The web uses multiple protocols to communicate. The most important and visible protocols are HTTP and HTTPS. HTTP stands for HyperText Transfer Protocol, and it is the application protocol used by the web. HTTP allows browsers (clients) and web servers to communicate and exchange web objects, such as HTML pages, images, videos, etc.
HTTP is based on a client/server model, where the client initiates a TCP connection to the server on port 80, and sends an HTTP request message. The server responds with an HTTP response message, containing the requested web object or an error code. The TCP connection is then closed, unless the client and server agree to keep it open for further requests.
There are two types of HTTP connections:
Non-Persistent HTTP: At most one object is sent over a TCP connection. The connection is then closed. Downloading multiple objects requires multiple connections.
Persistent HTTP: Multiple objects can be sent over a single TCP connection between the client and the server.
HTTP is a stateless protocol, meaning that the server does not maintain any information about past client requests. Each request is treated independently and has no relation to previous or future requests.
HTTP requests and responses have a similar structure: a start line, followed by zero or more headers, a blank line, and an optional message body. The start line contains the HTTP method (such as GET, POST, PUT, DELETE, etc.), the URI (Uniform Resource Identifier) of the requested resource, and the HTTP version. The headers provide additional information about the request or response, such as the content type, content length, date, server name, etc. The message body contains the actual data of the request or response, such as HTML code, form data, image data, etc.
HTTP supports different methods for different purposes. The most common ones are:
GET: Retrieve static or dynamic content from the server.
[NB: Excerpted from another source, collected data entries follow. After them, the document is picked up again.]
/-- The shifted weighted kernel `w(x₀) w(x₁−e) max(1,‖x₁−x₀‖^{-a})` is integrable over pairs
(`w = (1+‖·‖)^{-4}`, `0 ≤ a < 3`). [folklore] -/
theorem integrable_weight_shift_kernel {a : ℝ} (ha0 : 0 ≤ a) (ha : a < 3) (e : EuclideanSpace ℝ (Fin 3)) :
    Integrable (fun x : Fin 2 → EuclideanSpace ℝ (Fin 3) => (1 + ‖x 0‖) ^ (-(4 : ℝ)) *
      (1 + ‖x 1 - e‖) ^ (-(4 : ℝ)) * max 1 (‖x 1 - x 0‖ ^ (-a))) := by
  set w : EuclideanSpace ℝ (Fin 3) → ℝ := fun p => (1 + ‖p‖) ^ (-(4 : ℝ)) with hw
  set j : EuclideanSpace ℝ (Fin 3) → ℝ := (Metric.ball (0 : EuclideanSpace ℝ (Fin 3)) 1).indicator
    fun v => ‖v‖ ^ (-a) with hj
  have hwi : Integrable w := integrable_weight (by norm_num)
  have hji : Integrable j := integrable_indicator_ball_rpow_neg ha
  have hw0 : ∀ p, 0 ≤ w p := fun p => weight_nonneg 4 p
  have hw1 : ∀ p, w p ≤ 1 := fun p => weight_le_one 4 (by norm_num) p
  have hj0 : ∀ v, 0 ≤ j v := fun v => by
    simp only [hj, Set.indicator]; split_ifs
    · exact Real.rpow_nonneg (norm_nonneg _) _
    · exact le_rfl
  -- the two integrable majorants
  have hG1 : Integrable (fun x : Fin 2 → EuclideanSpace ℝ (Fin 3) => w (x 0) * w (x 1 - e)) := by
    have h := integrable_abs_mul_abs_shift hwi hwi e
    refine h.congr (Eventually.of_forall fun x => ?_)
    simp only [abs_of_nonneg (hw0 _)]
  have hG2 : Integrable (fun x : Fin 2 → EuclideanSpace ℝ (Fin 3) => w (x 0) * j (x 1 - x 0)) := by
    have hmp2 := measurePreserving_prod_sub (volume : Measure (EuclideanSpace ℝ (Fin 3)))
      (volume : Measure (EuclideanSpace ℝ (Fin 3)))
    have hH : Integrable (fun z : EuclideanSpace ℝ (Fin 3) × EuclideanSpace ℝ (Fin 3) => w z.1 * j z.2)
        (volume.prod volume) := hwi.mul_prod hji
    have hHsh := (hmp2.integrable_comp hH.aestronglyMeasurable).mpr hH
    have hmp := volume_preserving_finTwoArrow (EuclideanSpace ℝ (Fin 3))
    exact (hmp.integrable_comp_emb (MeasurableEquiv.measurableEmbedding _)).2 hHsh
  refine Integrable.mono' (hG1.add hG2) ?_ (Eventually.of_forall fun x => ?_)
  · refine Measurable.aestronglyMeasurable ?_
    refine ((((measurable_pi_apply 0).norm.const_add 1).pow_const _).mul
      ((((measurable_pi_apply 1).sub measurable_const).norm.const_add 1).pow_const _)).mul ?_
    exact measurable_const.max (((measurable_pi_apply 1).sub (measurable_pi_apply 0)).norm.pow_const _)
  · rw [Real.norm_eq_abs, abs_of_nonneg (mul_nonneg (mul_nonneg (hw0 _) (hw0 _))
      (le_trans zero_le_one (le_max_left _ _)))]
    have hk := max_one_rpow_neg_le a ha0 (x 1 - x 0)
    calc w (x 0) * w (x 1 - e) * max 1 (‖x 1 - x 0‖ ^ (-a))
        ≤ w (x 0) * w (x 1 - e) * (1 + j (x 1 - x 0)) := mul_le_mul_of_nonneg_left hk (mul_nonneg (hw0 _) (hw0 _))
      _ ≤ w (x 0) * w (x 1 - e) + w (x 0) * j (x 1 - x 0) := by
          nlinarith [mul_nonneg (mul_nonneg (hw0 (x 0)) (hj0 (x 1 - x 0)))
            (sub_nonneg.2 (hw1 (x 1 - e)))]

end Summit.CriticalPhenomena.Ising3DConformalLimit.MarkovRigidityFieldRealisation

end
POST: Send content to the server through the request body, usually for processing or storing data.
HEAD: Fetch only the headers of a response, without the message body. This can be used to check if a resource exists or has been modified.
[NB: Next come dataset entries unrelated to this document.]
import Literature.NumberTheory.Automorphic.ArchEndoscopicCentralDescentRegular   -- ★ (3D) p841544: the ZERO descent under the `G`-regular invariant (brings ★ p841432 §1–§3 and ★ p841213, the rank-one engine)
import HarnessLib

/-!
# The DESCENT TO THE CENTRE WITH VALUES on `∏_w U(½,−½)_w`: if the symmetrised mixed orbital integrals of a test function `Θ` are read by a closed form `Ψ(S, u)` whose one-place
# central-curve derivatives descend with Harish-Chandra's constants, then `Θ` AT THE CENTRE is `Ψ(∅)` (Rogawski 1990 §8.2 pp. 118–119, §14.5 Lemma 14.5.2 (b)(c) p. 238; Varadarajan 1989 §6.4 Thm 22)

Topic `NumberTheory/Automorphic`; namespace `Literature.NumberTheory.Automorphic.UnitaryGroup`.  THEOREMS ONLY (no `def`, no instance, no notation, no axiom, no named fact, no `sorry`).
Cell `pub/hodgecm-mathlib`, HCML Track B «K2-LIT», ENGINE E4 unit U6 `ArchLimitConstant` (crux H413 = `stmt-HodgeConjecture-24833`), sockets #9 `sig_K2E4ExplicitArchSingularTransfer`,
#11 `sig_K2E4ArchSingularKernel`, #13 `sig_K2E4ArchTransferValueNonvanishing` of `Cruxes/H413/Lines/K2_E4_SingularTransferKappaSignSigsArchLimitConstant.lean`; author K2E4-p13 (g0), 2026-09-03.

WHY.  ★ p841432 §2∕§3 (`sum_integral_pi_erase_eq_zero_of_eventuallyEq`, `apply_center_eq_zero_of_forall_sum_integral_pi_eq_zero`) and ★ p841544 (`…_of_ne_center`) descend to the centre with
LIMIT ZERO at every step — the (S-c) case [Lemma 14.5.2 (c)], where the `G′`-side of (4.3.1) is flat along the central curve at a definite place.  Prop. 8.2.1 (a) at `∞` and Lemma 14.5.2 (b)
(the κ-singular transfer at the SEMIREGULAR rational points `γ_H ⊗ 1 = ((e₁•1₂) ⊗ 1, e₂ ⊗ 1)`, `e₁ ≠ e₂`: `H`-central at EVERY complex place, `G`-semiregular) need the same descent WITH VALUES:
at each place the `G′`-side has a NON-ZERO derivative limit across the `H`-wall (★ (J-nc) `archLimitFormulaNoncompactWall_holds`, ★ `ArchTorusOrbitalCompactWall*`), and the value
`aH(γ_H ⊗ 1)` is the product of the per-place data divided by Harish-Chandra's constants.  This file is that bookkeeping, over the SAME engine ★ p841213
`exists_tendsto_deriv_two_sin_smul_integral_integral_insert` (ONE constant `C_w ≠ 0` per place, independent of the other-place measures, of `Θ` and of the central angle).

THE DATA are those of ★ p841432 VERBATIM (lambdas, no definitions): `G_w = archLocal L 2 (diag α) w` (`α_i ≠ 0`, `σ_wα` real of opposite signs), Haar `νw w`, central angles `z : W → S¹`,
torus data `u : W → Fin 2 → S¹`, flips `ε : W → Bool`, the measure family `M(S, u, ε)` (orbit measures on `S`, Dirac masses at `diag(z_w, z_w)` off `S`) and the symmetrised mixed orbital
integral `I(S, u) = Σ_ε ∫ Θ ↑↑e⁻¹(o) d(⊗_w M(S, u, ε)_w)(o)`.

WHAT IS PROVED.
§1 (generic calculus, `E`-valued) `smul_eq_of_tendsto_deriv_of_eventuallyEq` (`∂F → C • V`, `∂r → ℓ`, `F = r` near `0` ⇒ `C • V = ℓ`) and
   `smul_finset_sum_eq_of_tendsto_deriv_sub_comp_neg` (`(2C) • Σ_j V_j = ℓ` for the symmetrised sums of ★ p841213 §3) — the value twins of ★ `smul_eq_zero_of_tendsto_deriv_of_eventuallyEq` ∕
   ★ `finset_sum_eq_zero_of_tendsto_deriv_sub_comp_neg`.
§2 **`exists_const_sum_integral_pi_erase_eq_inv_smul`** — ONE DESCENT STEP WITH VALUE: at a place `w₁` there is `C ≠ 0` (the engine's constant at `(L, α, w₁, νw w₁)`) such that for every
   `Θ`, `S ∋ w₁`, `u` regular on `S ∖ w₁` and every `r` differentiable on `𝓝[≠] 0` with `∂r → ℓ` agreeing there with `ψ ↦ 2 sin ψ • I(S, u[w₁ ↦ (z e^{iψ}, z e^{−iψ})])`:
   `I(S ∖ w₁, u) = C⁻¹ • ℓ` (same proof as ★ §2, the last line through §1).
§3 **`exists_const_sum_integral_pi_eq_of_closedForm`** — THE DESCENT WITH VALUES under the `G`-regular invariant of ★ p841544: there are constants `C : W → ℝ`, `C_w ≠ 0`, such that for
   every `Θ`, `S₀` and every CLOSED FORM `Ψ : Finset W → (W → Fin 2 → S¹) → E` with (top) `I(S₀, u) = Ψ(S₀, u)` at every `u` `G`-regular on `S₀` and (step) for `S ⊆ S₀`, `w₁ ∈ S`, `u`
   `G`-regular on `S ∖ w₁`: `ψ ↦ 2 sin ψ • Ψ(S, u[w₁ ↦ (z e^{iψ}, z e^{−iψ})])` differentiable on `𝓝[≠] 0` with derivative `→ C_{w₁} • Ψ(S ∖ w₁, u)` — one has `I(S₀ ∖ T, u) = Ψ(S₀ ∖ T, u)` for
   every `T` and every `u` `G`-regular on `S₀ ∖ T`; **`sum_integral_pi_empty_eq_card_smul_apply_center`** — `I(∅, u) = 2^{|W|} • Θ(centre)`; hence
   **`exists_const_card_smul_apply_center_eq_of_closedForm`** — `2^{|W|} • Θ(centre) = Ψ(∅, u)`.
§4 (ED. 2) **`exists_const_sum_integral_pi_eq_of_closedForm_of_reg`** ∕ **`exists_const_card_smul_apply_center_eq_of_closedForm_of_reg`** — the same descent under a GENERAL per-place
   regularity predicate `Reg_w` (holding along the central curve near `ψ = 0`): the SEMIREGULAR centres of U6 have central 2-block angle `σ_w e₁` but must avoid the frozen `U(Φ₁)`-angle
   `σ_w e₂ ≠ σ_w e₁` for `G`-regularity (`Reg_w v :⇔ v 0 ≠ v 1 ∧ v i ≠ σ_w e₂`, ★ `eventually_nhdsWithin_curve_ne_and_ne`), which §3's (S-c)-shaped invariant `u_w i ≠ z_w` does not express.
§5 (ED. 3) **`exists_const_tendsto_deriv_two_sin_smul_sum_integral_pi`** ∕ **`exists_const_forall_tendsto_deriv_two_sin_smul_sum_integral_pi`** — the H-family's OWN one-step law,
   `r`-free: `∂_ψ[2 sin ψ • I(S, u[w₁ ↦ z e^{±iψ}])] → C_{w₁} • I(S ∖ w₁, u)` on `𝓝[≠] 0` (+ differentiability on `0 < |ψ| < 1`) — the `hstep` of the joint place-induction engine ★
   `K2E4ArchSingularKernelPlaceInduction.eq_of_step_of_regular_eq` (K2E4-p11) in the assembler's (K2E4-p09) currency.
USE (U6): with `Θ = Θ₂` the 2-block test function of the `Δ‴_∞`-transfer `aH` (★ `ArchSmooth₂.exists_contDiff_twoBlock`), `S₀ = univ`, (top) = (vi) in Haar currency (★ (β)
`sum_integral_pi_eq_inv_mul_finsum_delta_comap_archSingularCurve` ∕ ★ `ArchDeltaTransferHaarForm`) and `Ψ(S, u) = κ⁻¹ · (∏_{w ∉ S} C_w⁻¹ J_w) · (G′-side at the places of S)` for a pure-tensor
`a′`, §3 reads `aH(γ_H ⊗ 1) = 2^{−|W|} κ⁻¹ ∏_w C_w⁻¹ J_w(a′)` — #9's `cinf`, #11's kernel and #13's non-vanishing at once.
HONEST LABEL: HC_CM is proved only modulo the 7 printed citations (2 remaining named inputs: hLiu418 = stmt-HodgeConjecture-24832, h413 = stmt-HodgeConjecture-24833) until rung 0 closes;
this file is real-analysis ∕ measure bookkeeping over ★ p841213 ∕ p841432 ∕ p841544 and pays no printed citation by itself.

## References
* [Rogawski1990] J. D. Rogawski, *Automorphic Representations of Unitary Groups in Three Variables*, Ann. of Math. Stud. 123 (1990), §8.2 Prop. 8.2.1 pp. 118–119; §14.5 Lemma 14.5.2 (b)(c)
  p. 238; §8.4 pp. 126–127.
* [Varadarajan1989] V. S. Varadarajan, *An Introduction to Harmonic Analysis on Semisimple Lie Groups* (1989), §6.4 Thm. 22.
* [BorelJacquet1979] A. Borel, H. Jacquet, *Automorphic forms and automorphic representations*, PSPM 33.1 (1979), §4.1.
-/

set_option autoImplicit false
OPTIONS: Get information about the server or a specific resource, such as the supported methods or formats.
PUT: Write a file or resource to the server, replacing any existing one with the same URI.
DELETE: Delete a file or resource from the server.
HTTP also defines various status codes to indicate the outcome of a request. The status codes are three-digit numbers, where the first digit specifies the general category of the status:
1xx: Informational. The request was received and is being processed.
2xx: Success. The request was handled successfully and the response contains the expected data.
3xx: Redirection. The client needs to perform additional actions to complete the request, such as following a new URI.
4xx: Client error. The request was invalid or cannot be fulfilled by the server.
5xx: Server error. The server encountered an internal error or failed to handle the request.
HTTP is a simple but powerful protocol that enables the web to function as we know it today. However, HTTP also has some limitations and security risks that need to be addressed. For example, HTTP messages are sent in plain text over the network, which makes them vulnerable to eavesdropping, tampering, or spoofing by malicious parties. To overcome this problem, HTTPS (HTTP Secure) was developed as an extension of HTTP that uses encryption and authentication to protect the data in transit.